* _Data listing_:
————————

import Summits.QuantumFields.BalabanUV.T4Continuum.Spine.NE1p.DressedTransportAssembledModWin
import Summits.QuantumFields.BalabanUV.T4Continuum.Spine.NE1p.DressedTransportAssembledModData

/-!
# T⁴ programme, spine estimate NE1′ (node O3b/H2) — END-F′-mod-win OVER CANONICAL DATA: the moduli face of the assembled transport
# leaf under PER-STEP chart windows, with NO bookkeeping functions displayed (swarm row S2 «END-F′ plumbing» of
# `t4/formal/NE1p/LEAVES.md`, supplier item S2j «mod-win ∘ canonical» of the same seat; the «canonical» factor of the terminal
# object «END-ALL over (mod ∘ canonical ∘ slice-win ∘ schedule-win)» of `t4/formal/NE1p/DAG.md` v1.3 §3, one step further in)

Cell `pub-balaban`, sub-cell `t4`, BINDER-OWNERS row NE1′, NE1′ FORMALISATION SWARM `b2b-balaban-t4-ne1p-formalise-*`, leaf
prover 01 (unit `b2b-balaban-t4-ne1p-formalise-leaf-01`, gen 2); owner lineage t4-ne1p-p1 (skeleton `t4/skeletons/NE1p-t4-ne1p-p1.md`
v1.1 §6 seat S2); tree target `Summits/QuantumFields/BalabanUV/T4Continuum/Spine/NE1p/`; ADDITIVE — imports leaf-08's per-step-window
moduli face `Spine/NE1p/DressedTransportAssembledModWin` (END-F′-mod-win `transportLeaf_assembled_mod_win`, p213818) and this seat's
`Spine/NE1p/DressedTransportAssembledModData` (the canonical data `aszRec`/`s1Mod` + `rsOf`/`rsOf_dec`, p213820) ONLY; modifies nothing.

WHY.  END-F′-mod-win (leaf-08, row S2h: the moduli route R-a′ under the per-step bond-ball windows of END-F-win R-b) carries the
same three FREE bookkeeping functions as END-F′-mod — the closed-form step budget `s1` (`hs1`), the slice sizes `Asz`
(`hAsz_birth`/`hAsz_step`) and the slice radii `rs` (`hrs_birth`/`hrs_step`, ordered by `hrs_dec`) — constrained by equalities
«the instantiation defines».  `DressedTransportAssembledModData` determined them once by plain recursions on the scale; this file
is the two-line substitution on the per-step-window face:
* **`transportLeaf_assembled_mod_win_canonical`** [bookkeeping] — `transportLeaf_assembled_mod_win` with `rs := rsOf r ϱ`,
  `Asz := aszRec T.gen s (s1Mod T.gen r α c Sg δf)`, `s1 := s1Mod T.gen r α c Sg δf`: the SIX bookkeeping binders `hs1`/`hAsz_birth`/
  `hAsz_step`/`hrs_birth`/`hrs_step`/`hrs_dec` are GONE (and `s1`/`rs`/`Asz` leave the signature), replaced by the schedule
  inequalities `hϱ_birth : ϱ f k″ k″ < r`, `hϱ_succ : ϱ f k″ (k+1) < ϱ f k″ k`; `hmargin`'s last clause reads
  `ϱ₁ b k ≤ rsOf r ϱ p.1 p.2 k`; every other binder is END-F′-mod-win's VERBATIM — in particular the per-step window data `hN2`
  (guard `latN p ≤ wk b k′ (k+1)`), `hθwk`, `hwk`, `hwk_anti`, `hdefwk`, `hδfwk`, and the cross-family margins `hN2cx`/`hpairx`
  STILL at the uniform slice window `w` (located finding F-ne1pleaf04-1 = LF-2: for bond-ball schedules the assembled leaf's birth
  window is `≥ K·w + Σ_k (ϱ₁ k + σ k)` on this face; the per-step SLICE-window cure is leaf-04's row S1e, not this file).
  Conclusion: VERBATIM the field type of `BookingLeaves.htr` (`C = 4c_δ/r`, `ρ i = ψ·α i`).
Along a step-indexed schedule `ϱ f k″ k := W.ϱc k` the canonical radius `rsOf r ϱ` is leaf-04's `WindowScheduleModWin.sliceRadius`
∕ row S1's `WindowSchedule.sliceR` (leaf-03-g2's `DressedTransportCanonicalScheduled.rsOf_eq_sliceR`), so the schedule files'
`hmargin_mod_of_schedule`-type lemmas feed `hmargin` here after one rewrite — not done here.

HONEST FRAMING.  Rung (B)+1 bookkeeping on ONE finite four-torus of fixed physical size — NOT infinite volume, NOT a mass gap, NOT
OS on ℝ⁴, NOT the Clay problem, NOT summit progress.  NE1′ is NOT PRINTED and NOT PROVED; headline «L-T ⇐ F-1, F-2 (+ the H2
dictionary `hQ`/`hSg`), F-3, F-5…F-9 on the per-step-window moduli face, with no bookkeeping functions displayed», never «NE1′
proved»; every wall binder of `t4/T4-EST-NE1p-P1.md` §4 stays DISPLAYED ((w1) `hsl`, (w2-act) `hB`/`hE` — printed TYPE
[Balaban1989LargeFieldII] (1.65) p. 375, (1.71)–(1.75) pp. 379–380, asserted for Bałaban's densities NOWHERE —, (w3)⁺ nesting and
margins, (w4) `hdom`, (I4′) `hrate`/`hδf`, attainment, invariance); 0 binders are instantiated on Bałaban's densities; no `def`, no
`def … : Prop`; [folklore] kernel glue, 0 sorry, 0 citations used as hypothesis-free facts.  Spine PROVED 0∕9 unchanged.  HONEST
DEPENDENCY: continuum YM on T⁴ ⇐ BetaPertH ∧ nine spine estimates (0/9 proved); BetaPertH ⇐ (D1) ∧ (D4) ∧ CAP+tail; G-an2-4 gates
asym, D1 and NE2/3/4.
-/

noncomputable section

namespace Summit.QuantumFields.BalabanUV.T4Continuum.NE1p.DressedTransportAssembledModWinData

open MeasureTheory Set Metric Filter Finset
open scoped BigOperators
open Literature.MathematicalPhysics.QuantumFieldTheory.Balaban1983to89
open Literature.MathematicalPhysics.QuantumFieldTheory.Balaban1983to89.T4TermFormat
open Literature.MathematicalPhysics.QuantumFieldTheory.Balaban1983to89.T4TermFormat.Booking
open Literature.MathematicalPhysics.QuantumFieldTheory.Balaban1983to89.T4GatedBooking
open Literature.MathematicalPhysics.QuantumFieldTheory.Balaban1983to89.T4TrajectoryComparison
open Literature.MathematicalPhysics.QuantumFieldTheory.Balaban1983to89.T4TrajectoryModulus
open Summit.QuantumFields.BalabanUV.T4Continuum.T4TrajectoryDensityDressed
open Summit.QuantumFields.BalabanUV.T4Continuum.NE1p.DressedRoot
open Summit.QuantumFields.BalabanUV.T4Continuum.NE1p.DressedTransportAssembled
open Summit.QuantumFields.BalabanUV.T4Continuum.NE1p.DressedTransportAssembledData
open Summit.QuantumFields.BalabanUV.T4Continuum.NE1p.DressedTransportAssembledMod
open Summit.QuantumFields.BalabanUV.T4Continuum.NE1p.DressedTransportAssembledModWin
open Summit.QuantumFields.BalabanUV.T4Continuum.NE1p.DressedTransportAssembledModData
open T4BirthChartTransport (GaugeInvariant BirthSlice RelGauge)
open T4BlockTransport (Fld NDir latMove latN latMove_zero)
open T4TrajectoryDensity

/-! ## END-F′-mod-win over the canonical data [bookkeeping] -/

section FunctionLevel

variable {B : T4TermFormat.Booking} {T : Trajectory B}
variable {R : Type*} [NormedRing R] [NormedAlgebra ℂ R] [MeasurableSpace R] {d : ℕ}

/-- **END-F′-mod-win OVER THE CANONICAL DATA — THE TRANSPORT LEAF `htr` OF `BookingLeaves` ON THE PER-STEP-WINDOW MODULI FACE WITH
NO BOOKKEEPING FUNCTIONS DISPLAYED** [bookkeeping]: leaf-08's `DressedTransportAssembledModWin.transportLeaf_assembled_mod_win`
(END-F′-mod-win) with `rs := rsOf r ϱ`, `Asz := aszRec T.gen s (s1Mod T.gen r α c Sg δf)`, `s1 := s1Mod T.gen r α c Sg δf`; its six
bookkeeping binders `hs1`/`hAsz_birth`/`hAsz_step`/`hrs_birth`/`hrs_step`/`hrs_dec` are the data lemmas of
`DressedTransportAssembledModData` (`s1Mod_eq`, `aszRec_birth`, `aszRec_succ`, `rsOf_birth`, `rsOf_succ`, `rsOf_dec`), so they
DISAPPEAR together with the free functions `s1`/`rs`/`Asz`; the schedule enters through `hϱ_birth : ϱ f k″ k″ < r` and
`hϱ_succ : ϱ f k″ (k+1) < ϱ f k″ k` only.  Displayed binders: END-F-win's wall items (F-1 `hsl`; F-2 `hFn`/`h𝒢` and the H2 dictionary
`hQ`/`hSg`; F-3 `hB`/`hE`; F-5 `hN1`/`hN2` (per-step guard `latN p ≤ wk b k′ (k+1)`)/`hdiam`/`hθ`/`hθwk`/`hwk`/`hwk_anti`/`hN1x`/
`hN2cx`/`hmargin` (over `rsOf r ϱ`)/`hϱ_birth`/`hϱ_succ`; F-6 `hrate`/`hdefwk`/`hδf`/`hδfwk`/`hpairx`; F-7 `hdom`; F-8 `hlin`; F-9
`hα`/`hr`/`hw`/`hcδ`/`hψ`/`hD`/`hϱ`/`hDμ`; measurability `hmeas`; invariance `hinv`) and the ONE cutoff-free scalar condition
`hcm : ‖c b k‖ ≤ m`.  NO `hP`, NO `hs`, NO budget binder, NO radius floor, NO bookkeeping equality.  The cross-family margins
`hN2cx`/`hpairx` keep the UNIFORM slice window `w` (finding F-ne1pleaf04-1 = LF-2 applies verbatim; cure = row S1e).  Conclusion:
EXACTLY the field `htr` of `BookingLeaves` (`C = 4c_δ/r`, `ρ i = ψ·α i`).  Nothing of Bałaban's densities is asserted. [folklore] -/
theorem transportLeaf_assembled_mod_win_canonical {Fn : B.Birth → ℕ → ℕ → Fld d R → ℂ}
    {rel : B.Birth → ℕ → ℕ → Fld d R → Fld d R → Prop} {𝒦 : B.Birth → ℕ → ℕ → Set (Fld d R)}
    {ref : B.Birth → ℕ → Fld d R → Fld d R} {base : B.Birth → ℕ → Fld d R → ℝ}
    {𝒜 𝒬 : B.Birth → ℕ → Fld d R → Fld d R → ℂ} {q : B.Birth → ℕ → Fld d R → ℂ}
    {μ : B.Birth → ℕ → Measure (Fld d R)} {z₀ z₁ : B.Birth → ℕ → Fld d R} {D : B.Birth → ℕ → Set (Fld d R)}
    {defect : B.Birth → ℕ → ℕ → ℝ} {cδ ψ w r m : ℝ} {s θ ϱ₁ : B.Birth → ℕ → ℝ} {α : ℕ → ℝ}
    {ϱ wk : B.Birth → ℕ → ℕ → ℝ} {S : ℕ → B.Birth → Finset B.Birth}
    {Sg : ℕ → B.Birth → Finset (B.Birth × ℕ)} {c : B.Birth → ℕ → ℂ} {δf : B.Birth → ℕ → B.Birth × ℕ → ℝ}
    (hα : ∀ i, 0 ≤ α i) (hr : 0 < r) (hw : 0 < w) (hcδ : 0 ≤ cδ) (hψ : 0 ≤ ψ)
    (hsl : ∀ (b : B.Birth) (k' : ℕ), B.birthScale b ≤ k' → k' ≤ B.K →
      RanBelow (budgetGate T s m S (4 * cδ / r) (fun i => ψ * α i)) k' →
      BirthSlice (Fn b k' k') latMove latN (𝒦 b k' k') w r (T.gen b k'))
    (hFn : ∀ (b : B.Birth) (k' k : ℕ), B.birthScale b ≤ k' → k' ≤ k → k + 1 ≤ B.K →
      RanBelow (budgetGate T s m S (4 * cδ / r) (fun i => ψ * α i)) (k + 1) →
      ∀ U, Fn b k' (k + 1) U =
        wOp (expWeight (base b k) (𝒜 b k + 𝒬 b k)) (μ b k) (z₀ b k) U (fun z => Fn b k' k (U + z)))
    (h𝒢 : ∀ (b : B.Birth) (k' k : ℕ), B.birthScale b ≤ k' → k' ≤ k → k + 1 ≤ B.K →
      RanBelow (budgetGate T s m S (4 * cδ / r) (fun i => ψ * α i)) (k + 1) →
      ∀ U, (fun z => Fn b k' k (U + z)) ∈ BddClass ℂ (μ b k))
    (hD : ∀ b k, (D b k).Nonempty) (hϱ : ∀ b k' k, 0 < ϱ b k' k)
    (hB : ∀ (b : B.Birth) (k' k : ℕ), B.birthScale b ≤ k' → k' ≤ k → k + 1 ≤ B.K →
      RanBelow (budgetGate T s m S (4 * cδ / r) (fun i => ψ * α i)) (k + 1) →
      RealBaseAt (ref b k) (base b k) (𝒜 b k) (μ b k) (𝒦 b k' (k + 1)))
    (hE : ∀ (b : B.Birth) (k' k : ℕ), B.birthScale b ≤ k' → k' ≤ k → k + 1 ≤ B.K →
      RanBelow (budgetGate T s m S (4 * cδ / r) (fun i => ψ * α i)) (k + 1) →
      ExponentSliceAt (ref b k) (𝒜 b k) (μ b k) latMove latN (𝒦 b k' (k + 1)) w (ϱ b k' k) (s b k))
    -- the Assembly's dictionary: the centred observable-attached exponent IS the fresh sum over the live generations
    (hQ : ∀ b k, (fun U z => 𝒬 b k U z - q b k U) =
      fun U z => c b k * ∑ p ∈ Sg k b, (Fn p.1 p.2 k (U + z) - Fn p.1 p.2 k (U + z₁ b k)))
    (hSg : ∀ k b, ∀ p ∈ Sg k b, p.1 ∈ S k b ∧ B.birthScale p.1 ≤ p.2 ∧ p.2 ≤ k)
    -- the schedule: shrinking chart radii (F-5), below the birth radius from the start
    (hϱ_birth : ∀ (f : B.Birth) (k'' : ℕ), B.birthScale f ≤ k'' → ϱ f k'' k'' < r)
    (hϱ_succ : ∀ (f : B.Birth) (k'' k : ℕ), B.birthScale f ≤ k'' → k'' ≤ k → ϱ f k'' (k + 1) < ϱ f k'' k)
    (hmargin : ∀ (b : B.Birth) (k' k : ℕ), B.birthScale b ≤ k' → k' ≤ k →
      ϱ b k' k < ϱ₁ b k ∧ 0 < ϱ₁ b k ∧ ∀ p ∈ Sg k b, ϱ₁ b k ≤ rsOf r ϱ p.1 p.2 k)
    -- the cutoff-free source-vs-budget condition
    (hcm : ∀ b k, ‖c b k‖ ≤ m)
    (hδf : ∀ b k, ∀ p ∈ Sg k b, 0 ≤ δf b k p ∧ δf b k p ≤ cδ * ψ ^ (k - p.2))
    (hδfwk : ∀ b k, ∀ p ∈ Sg k b, δf b k p ≤ wk p.1 p.2 k)
    (hDμ : ∀ b k, ∀ᵐ z ∂μ b k, z ∈ D b k)
    (hN1 : ∀ (b : B.Birth) (k' k : ℕ), B.birthScale b ≤ k' → k' ≤ k → k + 1 ≤ B.K →
      ∀ z ∈ D b k, ∀ U ∈ 𝒦 b k' (k + 1), U + z ∈ 𝒦 b k' k)
    -- (N2) RE-CUT: chart motions of declared bound ≤ the NEXT step's window only
    (hN2 : ∀ (b : B.Birth) (k' k : ℕ), B.birthScale b ≤ k' → k' ≤ k → k + 1 ≤ B.K →
      ∀ U₀ ∈ 𝒦 b k' (k + 1), ∀ p : NDir d R, latN p ≤ wk b k' (k + 1) → ∀ z' ∈ D b k,
        latMove U₀ p 1 + z' ∈ 𝒦 b k' k)
    (hN1x : ∀ (b : B.Birth) (k' k : ℕ), B.birthScale b ≤ k' → k' ≤ k →
      ∀ p ∈ Sg k b, ∀ z ∈ D b k, ∀ U ∈ 𝒦 b k' (k + 1), U + z ∈ 𝒦 p.1 p.2 k)
    (hN2cx : ∀ (b : B.Birth) (k' k : ℕ), B.birthScale b ≤ k' → k' ≤ k →
      ∀ p ∈ Sg k b, ∀ U₀ ∈ 𝒦 b k' (k + 1), ∀ pd : NDir d R, 0 < latN pd → latN pd ≤ w →
        ∀ t ∈ tube (ϱ₁ b k / latN pd), latMove U₀ pd t + z₁ b k ∈ 𝒦 p.1 p.2 k)
    (hpairx : ∀ (b : B.Birth) (k' k : ℕ), B.birthScale b ≤ k' → k' ≤ k →
      ∀ p ∈ Sg k b, ∀ U₀ ∈ 𝒦 b k' (k + 1), ∀ pd : NDir d R, 0 < latN pd → latN pd ≤ w →
        ∀ᵐ z ∂μ b k, ∀ t ∈ tube (ϱ₁ b k / latN pd),
          RelGauge (rel p.1 p.2 k) latMove latN (latMove U₀ pd t + z₁ b k) (latMove U₀ pd t + z) (δf b k p))
    (hdiam : ∀ b k, ∀ z ∈ D b k, ∀ z' ∈ D b k, ∀ x ν, ‖z x ν - z' x ν‖ ≤ θ b k)
    (hθ : ∀ b k, 0 < θ b k ∧ θ b k ≤ w) (hθwk : ∀ b k' k, θ b k ≤ wk b k' k)
    (hwk : ∀ b k' k, wk b k' k ≤ w) (hwk_anti : ∀ b k' k, wk b k' (k + 1) ≤ wk b k' k)
    (hdom : ∀ (b : B.Birth) (k' k : ℕ), B.birthScale b ≤ k' → k' ≤ k → k + 1 ≤ B.K →
      Real.exp 3 * (1 + 4 * θ b k / ϱ b k' k) ≤ α k)
    (hinv : ∀ b k' k, GaugeInvariant (rel b k' k) (Fn b k' k))
    (hmeas : ∀ (b f : B.Birth) (k'' k : ℕ) (U : Fld d R), AEStronglyMeasurable (fun z => Fn f k'' k (U + z)) (μ b k))
    (hdefwk : ∀ b k' k, defect b k' k ≤ wk b k' k)
    (hrate : ∀ (b : B.Birth) (k' k : ℕ), B.birthScale b ≤ k' → k' ≤ k → k ≤ B.K →
      defect b k' k ≤ cδ * ψ ^ (k - k'))
    (hlin : ∀ (b : B.Birth) (k' k : ℕ), B.birthScale b ≤ k' → k' ≤ k → k ≤ B.K →
      RanBelow (budgetGate T s m S (4 * cδ / r) (fun i => ψ * α i)) k → ∀ ε > 0,
      ∃ U₀ ∈ 𝒦 b k' k, ∃ U₁ : Fld d R, RelGauge (rel b k' k) latMove latN U₀ U₁ (defect b k' k) ∧
        T.lin b k' k ≤ ‖Fn b k' k U₁ - Fn b k' k U₀‖ + ε) :
    T.TransportsFromVar (4 * cδ / r) (fun i => ψ * α i) (budgetGate T s m S (4 * cδ / r) (fun i => ψ * α i)) :=
  transportLeaf_assembled_mod_win (rs := rsOf r ϱ) (Asz := aszRec T.gen s (s1Mod T.gen r α c Sg δf))
    (s1 := s1Mod T.gen r α c Sg δf) hα hr hw hcδ hψ hsl hFn h𝒢 hD hϱ hB hE hQ hSg (s1Mod_eq T.gen r α c Sg δf)
    (aszRec_birth T.gen s (s1Mod T.gen r α c Sg δf)) (rsOf_birth r ϱ)
    (fun f _ _ _ hk => aszRec_succ T.gen s (s1Mod T.gen r α c Sg δf) f hk) (fun f _ _ _ hk => rsOf_succ r ϱ f hk)
    (rsOf_dec hϱ_birth hϱ_succ) hmargin hcm hδf hδfwk hDμ hN1 hN2 hN1x hN2cx hpairx hdiam hθ hθwk hwk hwk_anti hdom hinv hmeas
    hdefwk hrate hlin

end FunctionLevel

end Summit.QuantumFields.BalabanUV.T4Continuum.NE1p.DressedTransportAssembledModWinData

end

————————

Output the lines above exactly, but only those between the line holding "k, ∀ t ∈ tube" and the line holding "end FunctionLevel", inclusive.

* _Final answer_:
        ∀ᵐ z ∂μ b k, ∀ t ∈ tube (ϱ₁ b k / latN pd),
          RelGauge (rel p.1 p.2 k) latMove latN (latMove U₀ pd t + z₁ b k) (latMove U₀ pd t + z) (δf b k p))
    (hdiam : ∀ b k, ∀ z ∈ D b k, ∀ z' ∈ D b k, ∀ x ν, ‖z x ν - z' x ν‖ ≤ θ b k)
    (hθ : ∀ b k, 0 < θ b k ∧ θ b k ≤ w) (hθwk : ∀ b k' k, θ b k ≤ wk b k' k)
    (hwk : ∀ b k' k, wk b k' k ≤ w) (hwk_anti : ∀ b k' k, wk b k' (k + 1) ≤ wk b k' k)
    (hdom : ∀ (b : B.Birth) (k' k : ℕ), B.birthScale b ≤ k' → k' ≤ k → k + 1 ≤ B.K →
      Real.exp 3 * (1 + 4 * θ b k / ϱ b k' k) ≤ α k)
    (hinv : ∀ b k' k, GaugeInvariant (rel b k' k) (Fn b k' k))
    (hmeas : ∀ (b f : B.Birth) (k'' k : ℕ) (U : Fld d R), AEStronglyMeasurable (fun z => Fn f k'' k (U + z)) (μ b k))
    (hdefwk : ∀ b k' k, defect b k' k ≤ wk b k' k)
    (hrate : ∀ (b : B.Birth) (k' k : ℕ), B.birthScale b ≤ k' → k' ≤ k → k ≤ B.K →
      defect b k' k ≤ cδ * ψ ^ (k - k'))
    (hlin : ∀ (b : B.Birth) (k' k : ℕ), B.birthScale b ≤ k' → k' ≤ k → k ≤ B.K →
      RanBelow (budgetGate T s m S (4 * cδ / r) (fun i => ψ * α i)) k → ∀ ε > 0,
      ∃ U₀ ∈ 𝒦 b k' k, ∃ U₁ : Fld d R, RelGauge (rel b k' k) latMove latN U₀ U₁ (defect b k' k) ∧
        T.lin b k' k ≤ ‖Fn b k' k U₁ - Fn b k' k U₀‖ + ε) :
    T.TransportsFromVar (4 * cδ / r) (fun i => ψ * α i) (budgetGate T s m S (4 * cδ / r) (fun i => ψ * α i)) :=
  transportLeaf_assembled_mod_win (rs := rsOf r ϱ) (Asz := aszRec T.gen s (s1Mod T.gen r α c Sg δf))
    (s1 := s1Mod T.gen r α c Sg δf) hα hr hw hcδ hψ hsl hFn h𝒢 hD hϱ hB hE hQ hSg (s1Mod_eq T.gen r α c Sg δf)
    (aszRec_birth T.gen s (s1Mod T.gen r α c Sg δf)) (rsOf_birth r ϱ)
    (fun f _ _ _ hk => aszRec_succ T.gen s (s1Mod T.gen r α c Sg δf) f hk) (fun f _ _ _ hk => rsOf_succ r ϱ f hk)
    (rsOf_dec hϱ_birth hϱ_succ) hmargin hcm hδf hδfwk hDμ hN1 hN2 hN1x hN2cx hpairx hdiam hθ hθwk hwk hwk_anti hdom hinv hmeas
    hdefwk hrate hlin

end FunctionLevel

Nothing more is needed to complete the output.